Content Processing Workflow
Before we start, let’s see what needs to be done in this “web crawler” case.
- Request IP for the given URL/domain from local/configured DNS server;
- Fetch/download HTML from target web server using IP;
- Extract text data from the HTML or optionally render dynamic content;
- Store extracted text data into S3 files;
- Put any new linked URLs (extracted from text) to queue for further crawling.
Here is the workflow after adopting above “pipeline processing” approach.
- [Stage 1] [Crawler worker]
- polls crawling messages off from crawling queue and queries the local/configured DNS server to get IP for a given URL.
- downloads the HTML pages from the external web server and stores HTML page in S3 and then publishes parsing request message into parsing queue.
- [Stage 2] [Parsing worker]
- retrieves messages from the parsing queue and reads the corresponding HTML content from S3.
- extracts text data from the HTML, identifies new URLs embedded in the content, and adds these URLs to the crawling queue for further exploration.
Storage
- A Database to store metadata about URLs and domains;
- S3 for saving raw HTML and extracted content.
- An optional Redis cache to store DNS lookups and deduplication hashes for faster processing.
Deep Dive
Handle failures gracefully and resume crawling without losing progress
- Adopt pipeline processing approach and only retry specific stage. Break the crawling workflow into two stages. One for fetching HTML and one for processing HTML. Pipeline processing allows us to isolate failures to a single retry-able stage without losing all previous progress. Also, it allows us to scale and/or optimize each stage independently.

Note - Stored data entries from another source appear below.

import Summits.ValiantsHypothesis.ValiantsHypothesis.Theorems.LacunarySymmetroidMatrixDescartesDoorA26WallBubblingMixGram

/-!
# Wall bubbling for `DoorA26` — WEYL TRIPLES: THE SCHUR RIGIDITY IDENTITY (pure classes are quadratic in the mixed slots over the frame Gram)

HONEST FRAMING.  Chain lemmas toward `TripleStratum26` of `Cruxes/DoorA26/Lines/wall_bubbling_ConfluentDoor.lean` (rev 13; crux `DoorA26`,
stmt-ValiantsHypothesis-19979 — OPEN, typed, never asserted).  W1 seat val-sym-door-p2 g15 (#85).  ALGEBRA ONLY (def-free).  `(Sym₂(ℝ), polar)`
is a non-degenerate 3-space; for a frame `T₀,T₁,T₂ ∈ Sym₂(ℝ)` with polar Gram `G = (polar(T_i,T_j))` and any symmetric `W, W′`:

* **`schur_rigidity`** — `det G · polar(W,W′) = Σ_{i,j} polar(W,T_i) · adj(G)_{ij} · polar(T_j,W′)` (when `det G ≠ 0` this is
  `polar(W,W′) = bᵀ G⁻¹ b′` — the letters `W` are determined by their pairings `b_i = polar(W,T_i)` with the frame; stated as a POLYNOMIAL identity,
  valid for every `G`; proof: coordinates + `Matrix.det_fin_three` / `Matrix.adjugate_fin_three` + `ring`);
* `abs_adjugate_le` — `|adj(G)_{ij}| ≤ 2α²` when `|G_kl| ≤ α`;
* **`abs_det_mul_polar_le`** — `|det G| · |polar(W,W′)| ≤ 18 · α² · β · β′` when `|polar(W,T_i)| ≤ β`, `|polar(T_j,W′)| ≤ β′`.

USE (#87, the rigidity dichotomy of the Weyl-triple cluster limit): at a normalised limit whose sixth slot `M₅` of the class `2α` is alive, #84's
`tripleMoment_five` forces the frame Gram to outgrow the function scale `N` with `G/‖G‖ → ±K` (W1 #80's invertible cancelling pattern), so
`|det G| ≳ ‖G‖³` while the mixed slots keep `β, β′ ≤ N`: every pure class `polar(W_x,W_y) = O(N²/‖G‖) = o(N)` DIES.  Nothing here bears on `DoorA26`,
`MatrixDescartes` (stmt-ValiantsHypothesis-18050) or `VP ≠ VNP`; `TripleStratum26`, (W), (M) OPEN.  `--supports stmt-ValiantsHypothesis-19979 --as helper`.
[folklore] Schur complement / Cramer in a non-degenerate quadratic space.  [this work] its role at a Weyl triple.
-/

-- `Summit.ValiantsHypothesis.ValiantsHypothesis.…` repeats a component by the D-0017 layout
-- (single-conjunct summit), which the `dupNamespace` linter flags; the name is mandated.
set_option linter.dupNamespace false

namespace Summit.ValiantsHypothesis.ValiantsHypothesis.Theorems.LacunarySymmetroidMatrixDescartes.WallBubbling

open Finset
open Bubbling (polar polar_apply)
open scoped BigOperators

/-- **THE SCHUR RIGIDITY IDENTITY.**  For symmetric `T₀,T₁,T₂,W,W′`:
`det G · polar(W,W′) = Σ_{i,j} polar(W,T_i)·adj(G)_{ij}·polar(T_j,W′)`, `G_{ij} = polar(T_i,T_j)`. [folklore] -/
theorem schur_rigidity (T : Fin 3 → Matrix (Fin 2) (Fin 2) ℝ) (hT : ∀ i, (T i).IsSymm) (W W' : Matrix (Fin 2) (Fin 2) ℝ)
    (hW : W.IsSymm) (hW' : W'.IsSymm) :
    (Matrix.of fun i j : Fin 3 => polar (T i) (T j)).det * polar W W'
      = ∑ i : Fin 3, ∑ j : Fin 3, polar W (T i) * (Matrix.of fun i j : Fin 3 => polar (T i) (T j)).adjugate i j * polar (T j) W' := by
  -- coordinates of the symmetric letters
  have hG : (Matrix.of fun i j : Fin 3 => polar (T i) (T j))
      = Matrix.of fun i j : Fin 3 => (T i 0 0 * T j 1 1 + T j 0 0 * T i 1 1 - 2 * T i 0 1 * T j 0 1) / 2 := by
    ext i j; simp only [Matrix.of_apply, polar_apply_symm _ _ (hT i) (hT j)]
  have hWT : ∀ i, polar W (T i) = (W 0 0 * T i 1 1 + T i 0 0 * W 1 1 - 2 * W 0 1 * T i 0 1) / 2 :=
    fun i => polar_apply_symm _ _ hW (hT i)
  have hTW : ∀ j, polar (T j) W' = (T j 0 0 * W' 1 1 + W' 0 0 * T j 1 1 - 2 * T j 0 1 * W' 0 1) / 2 :=
    fun j => polar_apply_symm _ _ (hT j) hW'
  rw [hG, polar_apply_symm _ _ hW hW', Fin.sum_univ_three, Fin.sum_univ_three, Fin.sum_univ_three, Fin.sum_univ_three,
    hWT, hWT, hWT, hTW, hTW, hTW, Matrix.det_fin_three, Matrix.adjugate_fin_three]
  simp only [Matrix.of_apply, Matrix.cons_val', Matrix.cons_val_zero, Matrix.cons_val_one, Matrix.cons_val_two,
    Matrix.empty_val', Matrix.cons_val_fin_one, Matrix.vecHead, Matrix.vecTail, Fin.isValue, Function.comp_apply,
    Fin.succ_zero_eq_one]
  ring

/-- Entries of the adjugate of a `3 × 3` matrix are bounded by `2α²` when the entries are bounded by `α`. [folklore] -/
theorem abs_adjugate_le (G : Matrix (Fin 3) (Fin 3) ℝ) (α : ℝ) (hG : ∀ k l, |G k l| ≤ α) (i j : Fin 3) :
    |G.adjugate i j| ≤ 2 * α ^ 2 := by
  have hα : 0 ≤ α := (abs_nonneg _).trans (hG 0 0)
  have hprod : ∀ a b c d : Fin 3, |G a b * G c d| ≤ α ^ 2 := by
    intro a b c d
    rw [abs_mul, sq]
    exact mul_le_mul (hG a b) (hG c d) (abs_nonneg _) hα
  have hXY : ∀ X Y : ℝ, |X| ≤ α ^ 2 → |Y| ≤ α ^ 2 → |X - Y| ≤ 2 * α ^ 2 :=
    fun X Y hX hY => (abs_sub X Y).trans (by linarith)
  rw [Matrix.adjugate_fin_succ_eq_det_submatrix, Matrix.det_fin_two, abs_mul, abs_pow, abs_neg, abs_one, one_pow, one_mul]
  simp only [Matrix.submatrix_apply]
  exact hXY _ _ (hprod _ _ _ _) (hprod _ _ _ _)

/-- **RIGIDITY BOUND.**  `|det G|·|polar(W,W′)| ≤ 18·α²·β·β′` when `|G_kl| ≤ α`, `|polar(W,T_i)| ≤ β`, `|polar(T_j,W′)| ≤ β′`
(symmetric letters). [this work] -/
theorem abs_det_mul_polar_le (T : Fin 3 → Matrix (Fin 2) (Fin 2) ℝ) (hT : ∀ i, (T i).IsSymm) (W W' : Matrix (Fin 2) (Fin 2) ℝ)
    (hW : W.IsSymm) (hW' : W'.IsSymm) (α β β' : ℝ)
    (hG : ∀ k l, |polar (T k) (T l)| ≤ α) (hβ : ∀ i, |polar W (T i)| ≤ β) (hβ' : ∀ j, |polar (T j) W'| ≤ β') :
    |(Matrix.of fun i j : Fin 3 => polar (T i) (T j)).det| * |polar W W'| ≤ 18 * α ^ 2 * β * β' := by
  have hβ0 : 0 ≤ β := (abs_nonneg _).trans (hβ 0)
  have hβ'0 : 0 ≤ β' := (abs_nonneg _).trans (hβ' 0)
  have hadj : ∀ i j, |(Matrix.of fun i j : Fin 3 => polar (T i) (T j)).adjugate i j| ≤ 2 * α ^ 2 :=
    abs_adjugate_le _ α (fun k l => by simpa [Matrix.of_apply] using hG k l)
  rw [← abs_mul, schur_rigidity T hT W W' hW hW']
  calc |∑ i : Fin 3, ∑ j : Fin 3, polar W (T i) * (Matrix.of fun i j : Fin 3 => polar (T i) (T j)).adjugate i j * polar (T j) W'|
      ≤ ∑ i : Fin 3, |∑ j : Fin 3, polar W (T i) * (Matrix.of fun i j : Fin 3 => polar (T i) (T j)).adjugate i j * polar (T j) W'| :=
        Finset.abs_sum_le_sum_abs _ _
    _ ≤ ∑ i : Fin 3, ∑ j : Fin 3, |polar W (T i) * (Matrix.of fun i j : Fin 3 => polar (T i) (T j)).adjugate i j * polar (T j) W'| :=
        Finset.sum_le_sum fun i _ => Finset.abs_sum_le_sum_abs _ _
    _ ≤ ∑ _i : Fin 3, ∑ _j : Fin 3, β * (2 * α ^ 2) * β' := by
        refine Finset.sum_le_sum fun i _ => Finset.sum_le_sum fun j _ => ?_
        rw [abs_mul, abs_mul]
        exact mul_le_mul (mul_le_mul (hβ i) (hadj i j) (abs_nonneg _) hβ0) (hβ' j) (abs_nonneg _)
          (mul_nonneg hβ0 (by positivity))
    _ = 18 * α ^ 2 * β * β' := by simp only [Finset.sum_const, Finset.card_univ, Fintype.card_fin, nsmul_eq_mul]; ring

end Summit.ValiantsHypothesis.ValiantsHypothesis.Theorems.LacunarySymmetroidMatrixDescartes.WallBubbling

- Retry. Implement exponential backoff retry with a max retry. When crawler worker fails (due to network outage or remote web server unavailable), it updates database by setting URL status to failed. [Crawler Scheduler] schedules a retry based on [1] last_crawler_time and [2] max_retry and puts a new message into crawling queue.
Ensure politeness and not overloading web servers
- The first time when crawling a given domain, crawler worker pulls
robots.text
file and persist requirements into DB (i.e: disallowed domains, frequency, user-agent etc) - [Crawler scheduler] can adhere to all requirements when scheduling subsequent crawling requests.
Make crawler efficient and be able to handle 10 B pages in X days
- Scale up crawler works horizontally based on queue status/metrics (e.g:[1]
ApproximateNumberOfMessagesVisible
and [2]MessageAge
) - Dynamically scale up the parser worker (to ensure it can keep pace with crawler);
- Cache DNS results in Redis or employ multiple DNS providers;
- Use
simhash
to avoid parsing same HTML page. Hash the content of the page and store it in the DB (URL metadata); When we fetch new URL, we hash the content and compare it to the hashes in the DB. If we find a match, we skip the page. To make the look-up fast, we can build index on hash column. - Use a
max_depth
field to control max depth to avoid crawler traps.